Several investigators reported excellent accuracy with utilizing neural network architectures for feature extraction and classification. Representatives of conventional convolutional neural network architectures that have been employed for cardiac view classification contain VGG (Visual Geometry Group), InceptionNet, and ResNet. For example, Zhang et al. developed their previous VGG-like modeling in order to tell from 23 different echo views . The codes and model weights for both works can be obtained via the Internet. In the same way, Madani et al. employed a VGG-based model with the aim to recognize 15 different echo views. The final layer of VGG-16 carries out classification using the Softmax function with the use of 15 nodes . Another cardiac view classification architecture is created on the basis of InceptionNet and put forward to tell from 7 B-mode views . Instead of merely making the extraction of deep characteristics from static images, Gao et al. integrated the output of temporal networks—takes as input the acceleration image, generated by the application of optical flow twice—with that from the spatial stream to classify echocardiogram videos . Recently, we reported on our newly developed view classification architecture driven by action video recognition using a brand-new echocardiogram dataset of the Asian race. In this model, there were 5.7% mislabeled samples on the test set .
Current deep learning-based methods for view classification obtained satisfying performance in comparison with the human inter-observer (overall accuracy: around 92%–98% for 7–23 cardiac views). However, upon inspection of the misclassified samples from the literature above, we found that some improvements are needed in the anatomically adjacent imaging planes—like parasternal short-axis views—that are difficult even for experts to judge. Take the papillary muscle level of PSAX (Parasternal Short-Axis) as an example, the left ventricle appears around, and the right ventricular cavity spears semilunar similar to the mitral valve level. The distinctive papillary muscles can only be identified as round structures that bulge into the left ventricular cavity. Furthermore, at the mitral valve level of PSAX, the mitral leaflets are most clearly seen as open nearly to the entire cross-sectional area of the left ventricle in diastole. But during the systole period, the left ventricular cavity gradually shrinks and becoming challenging to observe the fish-mouth mitral valves.

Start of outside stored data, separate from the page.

/-- (1.91) on the one item type: `F` of Part B for the term functional read through `toLeft`/`toRight` is `F191`.
[cite: Balaban1989LargeFieldII, (1.91) p.388] -/
theorem F_eq_F191 [Fintype LF] [Fintype DomY] [DecidableEq LF] [DecidableEq DomY]
    (term : Finset LF → Finset DomY → ℂ) (X : Finset Cube) :
    F adjC (locI locX locY) Yfix (fun T => term T.toLeft T.toRight) X = F191 adjC locX locY Yfix term X := by
  classical
  unfold F F191
  refine Finset.sum_nbij' (fun C => (C.toLeft, C.toRight)) (fun p => items p.1 p.2) ?_ ?_ ?_ ?_ ?_
  · intro C hC
    obtain ⟨hconn, hfp⟩ := mem_fibC.1 hC
    refine Finset.mem_filter.2 ⟨Finset.mem_product.2 ⟨Finset.mem_univ _, Finset.mem_univ _⟩, ?_, ?_⟩
    · simpa only [IsConnTerm, items_toLeft_toRight] using hconn
    · rw [← fp_items, items_toLeft_toRight, hfp]
  · rintro ⟨S, D⟩ hp
    obtain ⟨-, hconn, hdom⟩ := Finset.mem_filter.1 hp
    exact mem_fibC.2 ⟨hconn, by rw [fp_items, hdom]⟩
  · intro C _
    exact items_toLeft_toRight C
  · rintro ⟨S, D⟩ _
    simp only [items, Finset.toLeft_disjSum, Finset.toRight_disjSum]
  · intro C _
    rfl

/-- **(1.90) PROVED in the printed letters**: for terms indexed by `({X_j}_{j∈S}, 𝐃)` with `term(∅, ∅) = 1` (the leading
`1`) which *"factorize in the components"* (`TermMul`), every X_j and every Y owning a cube outside ⋃_i Y_i, and a reflexive
symmetric cube adjacency: `Σ_{{X_j}} Σ_𝐃 term({X_j}, 𝐃) = Σ_{{X′₁,…,X′_r} compatible} Π_p F(X′_p)` with `F` = (1.91) (`F191`)
— the right-hand side being the partition function of the polymer gas of `B16Exp198` (incompatibility `pinc`: outside parts
touch). [cite: Balaban1989LargeFieldII, (1.90) p.388] -/
theorem eq190 [Fintype LF] [Fintype DomY] [DecidableEq LF] [DecidableEq DomY] [DecidableRel adjC]
    (hrefl : ∀ a, adjC a a) (hsymm : ∀ a b, adjC a b → adjC b a) (houtX : ∀ j, (locX j \ Yfix).Nonempty)
    (houtY : ∀ Y, (locY Y \ Yfix).Nonempty) {term : Finset LF → Finset DomY → ℂ} (h0 : term ∅ ∅ = 1)
    (hmul : TermMul adjC locX locY Yfix term) :
    ∑ S : Finset LF, ∑ D : Finset DomY, term S D
      = polymerPartitionFunction (pinc adjC Yfix) (F191 adjC locX locY Yfix term) (polys190 adjC locX locY Yfix) := by
  classical
  -- the term functional on the one item type
  set W : Finset (LF ⊕ DomY) → ℂ := fun T => term T.toLeft T.toRight with hW
  have hsum : ∑ S : Finset LF, ∑ D : Finset DomY, term S D = ∑ T : Finset (LF ⊕ DomY), W T := by
    rw [← Fintype.sum_prod_type' (f := fun S D => term S D)]
    exact (Fintype.sum_equiv Finset.sumEquiv.toEquiv W (fun p => term p.1 p.2) fun T => rfl).symm
  have hout : ∀ u : LF ⊕ DomY, (out (locI locX locY) Yfix u).Nonempty := by
    rintro (j | Y)
    · exact houtX j
    · exact houtY Y
  have h0' : W ∅ = 1 := by
    have h1 : (∅ : Finset (LF ⊕ DomY)).toLeft = ∅ := by ext; simp
    have h2 : (∅ : Finset (LF ⊕ DomY)).toRight = ∅ := by ext; simp
    rw [hW]; dsimp only; rw [h1, h2, h0]
  have hmul' : LinkMul (olink adjC (locI locX locY) Yfix) W := by
    intro T₁ T₂ hdisj hunl
    rw [hW]; dsimp only
    rw [Finset.toLeft_union, Finset.toRight_union]
    refine hmul _ _ _ _ ?_ ?_ ?_
    · rw [Finset.disjoint_left] at hdisj ⊢
      intro a ha₁ ha₂
      exact hdisj (Finset.mem_toLeft.1 ha₁) (Finset.mem_toLeft.1 ha₂)
    · rw [Finset.disjoint_left] at hdisj ⊢
      intro b hb₁ hb₂
      exact hdisj (Finset.mem_toRight.1 hb₁) (Finset.mem_toRight.1 hb₂)
    · intro u hu v hv
      rw [items_toLeft_toRight] at hu hv
      exact hunl u hu v hv
  rw [hsum, sum_eq_polymerPartitionFunction hrefl hsymm hout h0' hmul', polys190]
  exact Literature.Probability.LatticeModels.polymerPartitionFunction_congr fun X _ => F_eq_F191 term X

According to the problems mentioned above and limitations, our study aimed to adopt the attention mechanism for designing efficient neural networks. However, admittedly, no other research has applied the attention mechanism to the complex problem of echocardiographic view classification.
We have previously reported preparing and annotating a large patient dataset, covering a range of pathologies and including nine different echocardiographic views, which we used to evaluate our early proposed CNN (convolutional neural network) architectures . In this study, we still use this dataset to design a customized network architecture for the task of echo view classification.
In light of the above, the following presents the leading contributions of the current work:
i) Inspired by the Spatio-temporal, Channel and Motion Excitation (ACTION) module proposed by Wang et al., we design an ECHO-ACTION block that also works in a plug-and-play manner, which can extract appropriate Spatio-temporal patterns, channel-wise features, and motion information to identify the echocardiographic video class. In addition, we adopted a second difference to learning further the motion information inside the network based on the feature level.
ii) The electrocardiogram records heart muscle activity, and differentiating features are most apparent at certain moments. Therefore, our whole ECHO-Attention network employs a self-attention layer after the feature extraction architecture to let the model focus on different phases of a cardiac cycle when making the prediction of the view class. The self-attention module works by comparing every still image to every other frame in the clips, including itself, and reweighing the feature extraction of each frame to include contextual relevance.
iii) We have demonstrated our proposed ECHO-ACTION module on two different backbones, i.e., ResNet-18 and ResNet-50, and conducted extensive experiments to demonstrate that the proposed method surpasses some advanced neural architectures including CNN+BiLSTM (Bi-directional Long Short-Term Memory) and SpatioTemporal-BiLSTM .
2 Attention Mechanism in Deep Learning
Attention mechanism has a substantial and far-reaching impact on deep learning, and it is widely used in various fields. Based on the idea that we need to attend to a specific part of an extensive input (e.g., some words in a sentence of regions in an image) when processing it, the attention mechanism became one of the most powerful concepts. Each element composing the input may have different relevance to the task we are solving: for instance, in machine translation, each word in the source sentence can be more or less relevant for translating the next term; in image captioning, the background regions of an image can be irrelevant to describe an object but crucial to characterize the landscape. To solve this problem, the prevailing solution consists of using attention mechanisms by automatically learning the relevance of any element of the input, i.e., by generating a set of weights (one per element of the input) and take them into account while performing the proposed task.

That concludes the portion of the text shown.